▶ [PROBLEM TO SOLVE]: Please repeat, from the entries that follow, the lines from the one containing "bonds are in-plane bonds of" through the one containing "p - (2 * p 2) • EuclideanSpace.single" exactly, adding nothing.

Stored data

Start of Block

import Summits.Ventures.Crystal3D.Theorems.StickyWulffConstantNoReconstructionGainSymmetry
import Summits.Ventures.Crystal3D.Theorems.StickyWulffConstantNoReconstructionGainCapLocal
import Literature.Algebra.EuclideanLattices.FccBccLattices
import HarnessLib

/-!
# Bond vectors of a moved Barlow stacking in fcc frames (bricks for the rung `barlowGrainFilm_slab`)

HONEST FRAMING. Part of the venture `Summits/Ventures/Crystal3D` (cell `crystal3d-full`), helper
`--supports` the crux `NoReconstructionGain` (stmt-Ventures-19144, route
`route-Ventures-StickyWulffConstant`), line `adhesion` (wulff-p1 g13).  Pure lattice geometry used by
`…NoReconstructionGainBarlowGrainFilm` to instantiate the multi-frame rung `multiFrameGrainFilm_slab`
(`…MultiFrameFilm`, g12) for misoriented grains of an ARBITRARY Barlow stacking (any Hägg word):

* `basalMirror_eq`, `basalMirror_apply_*`, `inner_basalMirror_left` — the basal mirror
  `M = ((ℝ ∙ e₃)ᗮ).reflection`, `x₃ ↦ −x₃`, in coordinates;
* `fcc_unit_height` — a unit vector of `Λ₀ = fccStacking 1 √(2/3)` has height `0` or `±√(2/3)`;
* `inner_basalMirror_fcc_unit_le` — a MIRRORED out-of-plane bond of `Λ₀` (a twin bond) is at least
  `30°` away from every bond of `Λ₀`: `⟪M v, d⟫ ≤ 5/6 ≤ √3/2` (integrality of `2⟪Λ₀, Λ₀⟫` + the height
  gap; no case table);
* `inner_pos_of_basal_tilt` — a unit vector of height `√(2/3)` (an up bond) has positive inner product
  with every unit `n` with `n₂ > 1/√3`: inside the BASAL CONE (stacking axis within `54.7°` of the cut
  normal) up bonds point `ν`-upward;
* `barlowPos_sub_eq_fcc`, `barlowPos_succ_sub_of_pos`, `basalMirror_barlowPos_succ_sub_of_neg`,
  `barlowPos_pred_sub_of_pos`, `basalMirror_barlowPos_pred_sub_of_neg` — the bond vectors of
  `barlowStacking 1 √(2/3) σ` by the Hägg letter of the bilayer: in-layer bonds are in-plane bonds of
  `Λ₀`; bonds across an fcc-type bilayer (`σ = 1`) are out-of-plane bonds of `Λ₀`; bonds across a
  twin-type bilayer (`σ = −1`) are their basal mirror images.

WHAT THIS IS NOT: anything about packings — bookkeeping of one moved lattice frame per bilayer; rung
F-C1 not moved.
-/

noncomputable section

namespace Summit.Ventures.Crystal3D.Theorems

open Summit.Ventures.Crystal3D Finset
open Literature.MathematicalPhysics.StatisticalMechanics (fccStacking barlowStacking barlowPos constHagg
  haggLabel IsHaggSeq contactDeficiency barlowPos_apply_zero barlowPos_apply_one barlowPos_apply_two
  haggLabel_const haggLabel_succ dist_barlowPos_eq_iff isHaggSeq_const mem_barlowStacking_iff)
open Literature.Algebra.EuclideanLattices (inner_fin_three norm_sq_fin_three)
open scoped InnerProductSpace

/-! ### Coordinates -/

/-- The axis `e₃` is a unit vector. -/
theorem bgf_norm_e3 : ‖(EuclideanSpace.single (2 : Fin 3) (1 : ℝ))‖ = 1 := by
  simp

/-- `⟪e₃, p⟫ = p₂`. -/
theorem bgf_inner_e3_left (p : EuclideanSpace ℝ (Fin 3)) :
    ⟪EuclideanSpace.single (2 : Fin 3) (1 : ℝ), p⟫_ℝ = p 2 := by
  rw [EuclideanSpace.inner_single_left]; simp

/-! ### The basal mirror `M = ((ℝ ∙ e₃)ᗮ).reflection`, `x₃ ↦ −x₃` -/

/-- The basal mirror as a formula: `M p = p − 2 p₂ e₃`. -/
theorem basalMirror_eq (p : EuclideanSpace ℝ (Fin 3)) :
    (ℝ ∙ (EuclideanSpace.single (2 : Fin 3) (1 : ℝ)))ᗮ.reflection p =
      p - (2 * p 2) • EuclideanSpace.single (2 : Fin 3) (1 : ℝ) := by
  rw [bondReflection_apply _ _ bgf_norm_e3, bgf_inner_e3_left]

/-- Coordinates of the basal mirror: `(M p)₀ = p₀`. -/
theorem basalMirror_apply_zero (p : EuclideanSpace ℝ (Fin 3)) :
    ((ℝ ∙ (EuclideanSpace.single (2 : Fin 3) (1 : ℝ)))ᗮ.reflection p) 0 = p 0 := by
  rw [basalMirror_eq]; simp

/-- Coordinates of the basal mirror: `(M p)₁ = p₁`. -/
theorem basalMirror_apply_one (p : EuclideanSpace ℝ (Fin 3)) :
    ((ℝ ∙ (EuclideanSpace.single (2 : Fin 3) (1 : ℝ)))ᗮ.reflection p) 1 = p 1 := by
  rw [basalMirror_eq]; simp

/-- Coordinates of the basal mirror: `(M p)₂ = −p₂`. -/
theorem basalMirror_apply_two (p : EuclideanSpace ℝ (Fin 3)) :
    ((ℝ ∙ (EuclideanSpace.single (2 : Fin 3) (1 : ℝ)))ᗮ.reflection p) 2 = -p 2 := by
  rw [basalMirror_eq]; simp; ring

/-- `⟪M v, d⟫ = ⟪v, d⟫ − 2 v₂ d₂`. -/
theorem inner_basalMirror_left (v d : EuclideanSpace ℝ (Fin 3)) :
    ⟪(ℝ ∙ (EuclideanSpace.single (2 : Fin 3) (1 : ℝ)))ᗮ.reflection v, d⟫_ℝ = ⟪v, d⟫_ℝ - 2 * v 2 * d 2 := by
  rw [basalMirror_eq, inner_sub_left, inner_smul_left, bgf_inner_e3_left]; simp

/-! ### Heights of unit vectors of `Λ₀` -/

/-- A unit vector of `Λ₀` has height `k √(2/3)` with `k ∈ {−1, 0, 1}`. -/
theorem fcc_unit_height {v : EuclideanSpace ℝ (Fin 3)} (hv : v ∈ fccStacking 1 (Real.sqrt (2 / 3)))
    (hv1 : ‖v‖ = 1) : ∃ k : ℤ, (k = -1 ∨ k = 0 ∨ k = 1) ∧ v 2 = k * Real.sqrt (2 / 3) := by
  obtain ⟨k, i, j, rfl⟩ := mem_barlowStacking_iff.1 hv
  refine ⟨k, ?_, by rw [barlowPos_apply_two]⟩
  have hh : Real.sqrt (2 / 3) ^ 2 = 2 / 3 := Real.sq_sqrt (by norm_num)
  have hsq := norm_sq_fin_three (barlowPos 1 (Real.sqrt (2 / 3)) constHagg k i j)
  rw [hv1, barlowPos_apply_two] at hsq
  have hk2 : (k : ℝ) ^ 2 * (2 / 3) ≤ 1 := by
    rw [← hh]; nlinarith [sq_nonneg (barlowPos 1 (Real.sqrt (2 / 3)) constHagg k i j 0),
      sq_nonneg (barlowPos 1 (Real.sqrt (2 / 3)) constHagg k i j 1)]
  have hk : (k : ℝ) ^ 2 ≤ 3 / 2 := by linarith
  have hkZ : k ^ 2 ≤ 1 := by
    have : (k : ℝ) ^ 2 < 2 := by linarith
    have h2 : k ^ 2 < 2 := by exact_mod_cast this
    omega
  have hk1 : -1 ≤ k ∧ k ≤ 1 := by constructor <;> nlinarith
  omega

/-- **A mirrored out-of-plane bond of `Λ₀` is at least `30°` away from every bond of `Λ₀`:**
for unit `v, d ∈ Λ₀` with `v₂ ≠ 0`, `⟪M v, d⟫ ≤ √3/2` (indeed `≤ 5/6`). -/
theorem inner_basalMirror_fcc_unit_le {v d : EuclideanSpace ℝ (Fin 3)}
    (hv : v ∈ fccStacking 1 (Real.sqrt (2 / 3))) (hd : d ∈ fccStacking 1 (Real.sqrt (2 / 3)))
    (hv1 : ‖v‖ = 1) (hd1 : ‖d‖ = 1) (hv2 : v 2 ≠ 0) :
    ⟪(ℝ ∙ (EuclideanSpace.single (2 : Fin 3) (1 : ℝ)))ᗮ.reflection v, d⟫_ℝ ≤ Real.sqrt 3 / 2 := by
  have hh : Real.sqrt (2 / 3) ^ 2 = 2 / 3 := Real.sq_sqrt (by norm_num)
  have h3 : (5 / 3 : ℝ) ≤ Real.sqrt 3 := by
    rw [show (5 / 3 : ℝ) = Real.sqrt ((5 / 3) ^ 2) by rw [Real.sqrt_sq (by norm_num)]]
    exact Real.sqrt_le_sqrt (by norm_num)
  rw [inner_basalMirror_left]
  obtain ⟨kv, hkv, hv2'⟩ := fcc_unit_height hv hv1
  obtain ⟨kd, hkd, hd2'⟩ := fcc_unit_height hd hd1
  have hvd1 : ⟪v, d⟫_ℝ ≤ 1 := by
    have := real_inner_le_norm v d; rw [hv1, hd1, one_mul] at this; exact this
  have hkv0 : kv ≠ 0 := by
    rintro rfl; rw [hv2'] at hv2; simp at hv2
  rcases hkd with rfl | rfl | rfl
  · -- `d` down
    rcases hkv with rfl | rfl | rfl
    · -- same height: `⟪v,d⟫ − 4/3`
      rw [hv2', hd2']; push_cast; nlinarith
    · exact absurd rfl hkv0
    · -- opposite heights: `⟪v,d⟫ ≤ −1/2` by integrality
      obtain ⟨n, hn⟩ := exists_int_two_inner_fcc hv hd
      have hsub : (v - d) 2 ^ 2 ≤ ‖v - d‖ ^ 2 := by
        rw [norm_sq_fin_three]; nlinarith [sq_nonneg ((v - d) 0), sq_nonneg ((v - d) 1)]
      have hvd2 : (v - d) 2 = 2 * Real.sqrt (2 / 3) := by
        rw [PiLp.sub_apply, hv2', hd2']; push_cast; ring
      have hnsq : ‖v - d‖ ^ 2 = 2 - 2 * ⟪v, d⟫_ℝ := by
        rw [norm_sub_sq_real, hv1, hd1]; ring
      rw [hvd2, hnsq] at hsub
      have hle : ⟪v, d⟫_ℝ ≤ -1 / 3 := by nlinarith
      have hn1 : n ≤ -1 := by
        have : (n : ℝ) < 0 := by rw [← hn]; linarith
        have : n < 0 := by exact_mod_cast this
        omega
      have : (n : ℝ) ≤ -1 := by exact_mod_cast hn1
      rw [hv2', hd2']; push_cast; nlinarith
  · -- `d` in plane: `⟪M v, d⟫ = ⟪v, d⟫ ≤ 1/2`
    have hne : v ≠ d := by
      rintro rfl; rw [hd2'] at hv2; simp at hv2
    have := real_inner_le_half_of_fcc_unit hv hd hv1 hd1 hne
    rw [hd2']; push_cast; nlinarith
  · -- `d` up
    rcases hkv with rfl | rfl | rfl
    · obtain ⟨n, hn⟩ := exists_int_two_inner_fcc hv hd
      have hsub : (v - d) 2 ^ 2 ≤ ‖v - d‖ ^ 2 := by
        rw [norm_sq_fin_three]; nlinarith [sq_nonneg ((v - d) 0), sq_nonneg ((v - d) 1)]
      have hvd2 : (v - d) 2 = -(2 * Real.sqrt (2 / 3)) := by
        rw [PiLp.sub_apply, hv2', hd2']; push_cast; ring
      have hnsq : ‖v - d‖ ^ 2 = 2 - 2 * ⟪v, d⟫_ℝ := by
        rw [norm_sub_sq_real, hv1, hd1]; ring
      rw [hvd2, hnsq] at hsub
      have hle : ⟪v, d⟫_ℝ ≤ -1 / 3 := by nlinarith
      have hn1 : n ≤ -1 := by
        have : (n : ℝ) < 0 := by rw [← hn]; linarith
        have : n < 0 := by exact_mod_cast this
        omega
      have : (n : ℝ) ≤ -1 := by exact_mod_cast hn1
      rw [hv2', hd2']; push_cast; nlinarith
    · exact absurd rfl hkv0
    · rw [hv2', hd2']; push_cast; nlinarith

/-! ### Up bonds are `ν`-upward inside the basal cone -/

/-- **Basal cone.**  A unit vector `b` of height `b₂ = √(2/3)` (an up bond of a Barlow stacking) has
`⟪b, n⟫ > 0` for every unit `n` with `n₂ > 1/√3` (stacking axis within `54.7°` of `n`). -/
theorem inner_pos_of_basal_tilt {b n : EuclideanSpace ℝ (Fin 3)} (hb1 : ‖b‖ = 1)
    (hb2 : b 2 = Real.sqrt (2 / 3)) (hn1 : ‖n‖ = 1) (hn2 : 1 / Real.sqrt 3 < n 2) : 0 < ⟪b, n⟫_ℝ := by
  have hh : Real.sqrt (2 / 3) ^ 2 = 2 / 3 := Real.sq_sqrt (by norm_num)
  have h3 : Real.sqrt 3 ^ 2 = 3 := Real.sq_sqrt (by norm_num)
  have h3pos : 0 < Real.sqrt 3 := Real.sqrt_pos.2 (by norm_num)
  have hinv : (1 / Real.sqrt 3) ^ 2 = 1 / 3 := by rw [div_pow, one_pow, h3]
  have hn2pos : 0 < n 2 := lt_trans (by positivity) hn2
  have hn2sq : 1 / 3 < n 2 ^ 2 := by
    rw [← hinv]; exact pow_lt_pow_left₀ hn2 (by positivity) two_ne_zero
  have hbsq := norm_sq_fin_three b
  have hnsq := norm_sq_fin_three n
  rw [hb1] at hbsq; rw [hn1] at hnsq
  have hbh : b 0 ^ 2 + b 1 ^ 2 = 1 / 3 := by rw [hb2] at hbsq; linarith
  have hnh : n 0 ^ 2 + n 1 ^ 2 = 1 - n 2 ^ 2 := by linarith
  -- Cauchy–Schwarz on the horizontal parts
  have hcs : (b 0 * n 0 + b 1 * n 1) ^ 2 ≤ (b 0 ^ 2 + b 1 ^ 2) * (n 0 ^ 2 + n 1 ^ 2) := by
    nlinarith [sq_nonneg (b 0 * n 1 - b 1 * n 0)]
  rw [hbh, hnh] at hcs
  have hT : 0 < b 2 * n 2 := by rw [hb2]; positivity
  have hT2 : (b 2 * n 2) ^ 2 = 2 / 3 * n 2 ^ 2 := by rw [mul_pow, hb2, hh]
  have hST : (b 0 * n 0 + b 1 * n 1) ^ 2 < (b 2 * n 2) ^ 2 := by rw [hT2]; nlinarith
  have habs : |b 0 * n 0 + b 1 * n 1| < b 2 * n 2 := abs_lt_of_sq_lt_sq hST hT.le
  rw [inner_fin_three]
  have := neg_abs_le (b 0 * n 0 + b 1 * n 1)
  linarith

/-! ### Bond vectors of a Barlow stacking, by the Hägg letter of the bilayer -/

/-- In-layer bonds of any Barlow stacking are in-plane bonds of `Λ₀`. -/
theorem barlowPos_sub_eq_fcc (σ : ℤ → ℤ) (k i j i' j' : ℤ) :
    barlowPos 1 (Real.sqrt (2 / 3)) σ k i' j' - barlowPos 1 (Real.sqrt (2 / 3)) σ k i j =
      barlowPos 1 (Real.sqrt (2 / 3)) constHagg 0 (i' - i) (j' - j) := by
  ext l
  fin_cases l <;> simp [barlowPos_apply_zero, barlowPos_apply_one, barlowPos_apply_two] <;>
    ring

/-- Up bonds across an fcc-type bilayer (`σ k = 1`) are up bonds of `Λ₀`. -/
theorem barlowPos_succ_sub_of_pos {σ : ℤ → ℤ} {k : ℤ} (hk : σ k = 1) (i j i' j' : ℤ) :
    barlowPos 1 (Real.sqrt (2 / 3)) σ (k + 1) i' j' - barlowPos 1 (Real.sqrt (2 / 3)) σ k i j =
      barlowPos 1 (Real.sqrt (2 / 3)) constHagg 1 (i' - i) (j' - j) := by
  have hL : haggLabel σ (k + 1) = haggLabel σ k + 1 := by rw [haggLabel_succ, hk]
  ext l
  fin_cases l <;> simp [barlowPos_apply_zero, barlowPos_apply_one, barlowPos_apply_two, haggLabel_const, hL] <;>
    ring

/-- Up bonds across a twin-type bilayer (`σ k = −1`) are mirror images of down bonds of `Λ₀`. -/
theorem basalMirror_barlowPos_succ_sub_of_neg {σ : ℤ → ℤ} {k : ℤ} (hk : σ k = -1) (i j i' j' : ℤ) :
    (ℝ ∙ (EuclideanSpace.single (2 : Fin 3) (1 : ℝ)))ᗮ.reflection
        (barlowPos 1 (Real.sqrt (2 / 3)) σ (k + 1) i' j' - barlowPos 1 (Real.sqrt (2 / 3)) σ k i j) =
      barlowPos 1 (Real.sqrt (2 / 3)) constHagg (-1) (i' - i) (j' - j) := by
  have hL : haggLabel σ (k + 1) = haggLabel σ k - 1 := by rw [haggLabel_succ, hk]; ring
  ext l
  fin_cases l
  · simp [basalMirror_apply_zero, barlowPos_apply_zero, haggLabel_const, hL]
    ring
  · simp [basalMirror_apply_one, barlowPos_apply_one, haggLabel_const, hL]
    ring
  · simp [basalMirror_apply_two, barlowPos_apply_two]
    ring

/-- Down bonds across an fcc-type bilayer (`σ (k−1) = 1`) are down bonds of `Λ₀`. -/
theorem barlowPos_pred_sub_of_pos {σ : ℤ → ℤ} {k : ℤ} (hk : σ (k - 1) = 1) (i j i' j' : ℤ) :
    barlowPos 1 (Real.sqrt (2 / 3)) σ (k - 1) i' j' - barlowPos 1 (Real.sqrt (2 / 3)) σ k i j =
      barlowPos 1 (Real.sqrt (2 / 3)) constHagg (-1) (i' - i) (j' - j) := by
  have hL : haggLabel σ (k - 1) = haggLabel σ k - 1 := by
    have := haggLabel_succ σ (k - 1); rw [sub_add_cancel, hk] at this; linarith
  ext l
  fin_cases l <;> simp [barlowPos_apply_zero, barlowPos_apply_one, barlowPos_apply_two, haggLabel_const, hL] <;>
    ring

/-- Down bonds across a twin-type bilayer (`σ (k−1) = −1`) are mirror images of up bonds of `Λ₀`. -/
theorem basalMirror_barlowPos_pred_sub_of_neg {σ : ℤ → ℤ} {k : ℤ} (hk : σ (k - 1) = -1) (i j i' j' : ℤ) :
    (ℝ ∙ (EuclideanSpace.single (2 : Fin 3) (1 : ℝ)))ᗮ.reflection
        (barlowPos 1 (Real.sqrt (2 / 3)) σ (k - 1) i' j' - barlowPos 1 (Real.sqrt (2 / 3)) σ k i j) =
      barlowPos 1 (Real.sqrt (2 / 3)) constHagg 1 (i' - i) (j' - j) := by
  have hL : haggLabel σ (k - 1) = haggLabel σ k + 1 := by
    have := haggLabel_succ σ (k - 1); rw [sub_add_cancel, hk] at this; linarith
  ext l
  fin_cases l
  · simp [basalMirror_apply_zero, barlowPos_apply_zero, haggLabel_const, hL]
    ring
  · simp [basalMirror_apply_one, barlowPos_apply_one, haggLabel_const, hL]
    ring
  · simp [basalMirror_apply_two, barlowPos_apply_two]
    ring

/-- The height of an up bond is `√(2/3)`. -/
theorem barlowPos_succ_sub_apply_two (σ : ℤ → ℤ) (k i j i' j' : ℤ) :
    (barlowPos 1 (Real.sqrt (2 / 3)) σ (k + 1) i' j' - barlowPos 1 (Real.sqrt (2 / 3)) σ k i j) 2 =
      Real.sqrt (2 / 3) := by
  simp [barlowPos_apply_two]; ring

/-- In-plane vectors are fixed by the basal mirror. -/
theorem basalMirror_of_apply_two_eq_zero {v : EuclideanSpace ℝ (Fin 3)} (hv : v 2 = 0) :
    (ℝ ∙ (EuclideanSpace.single (2 : Fin 3) (1 : ℝ)))ᗮ.reflection v = v := by
  rw [basalMirror_eq, hv]; simp

end Summit.Ventures.Crystal3D.Theorems

end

End of Block

▶ [EXERCISE OUTPUT]:
  `barlowStacking 1 √(2/3) σ` by the Hägg letter of the bilayer: in-layer bonds are in-plane bonds of
  `Λ₀`; bonds across an fcc-type bilayer (`σ = 1`) are out-of-plane bonds of `Λ₀`; bonds across a
  twin-type bilayer (`σ = −1`) are their basal mirror images.

WHAT THIS IS NOT: anything about packings — bookkeeping of one moved lattice frame per bilayer; rung
F-C1 not moved.
-/

noncomputable section

namespace Summit.Ventures.Crystal3D.Theorems

open Summit.Ventures.Crystal3D Finset
open Literature.MathematicalPhysics.StatisticalMechanics (fccStacking barlowStacking barlowPos constHagg
  haggLabel IsHaggSeq contactDeficiency barlowPos_apply_zero barlowPos_apply_one barlowPos_apply_two
  haggLabel_const haggLabel_succ dist_barlowPos_eq_iff isHaggSeq_const mem_barlowStacking_iff)
open Literature.Algebra.EuclideanLattices (inner_fin_three norm_sq_fin_three)
open scoped InnerProductSpace

/-! ### Coordinates -/

/-- The axis `e₃` is a unit vector. -/
theorem bgf_norm_e3 : ‖(EuclideanSpace.single (2 : Fin 3) (1 : ℝ))‖ = 1 := by
  simp

/-- `⟪e₃, p⟫ = p₂`. -/
theorem bgf_inner_e3_left (p : EuclideanSpace ℝ (Fin 3)) :
    ⟪EuclideanSpace.single (2 : Fin 3) (1 : ℝ), p⟫_ℝ = p 2 := by
  rw [EuclideanSpace.inner_single_left]; simp

/-! ### The basal mirror `M = ((ℝ ∙ e₃)ᗮ).reflection`, `x₃ ↦ −x₃` -/

/-- The basal mirror as a formula: `M p = p − 2 p₂ e₃`. -/
theorem basalMirror_eq (p : EuclideanSpace ℝ (Fin 3)) :
    (ℝ ∙ (EuclideanSpace.single (2 : Fin 3) (1 : ℝ)))ᗮ.reflection p =
      p - (2 * p 2) • EuclideanSpace.single (2 : Fin 3) (1 : ℝ) := by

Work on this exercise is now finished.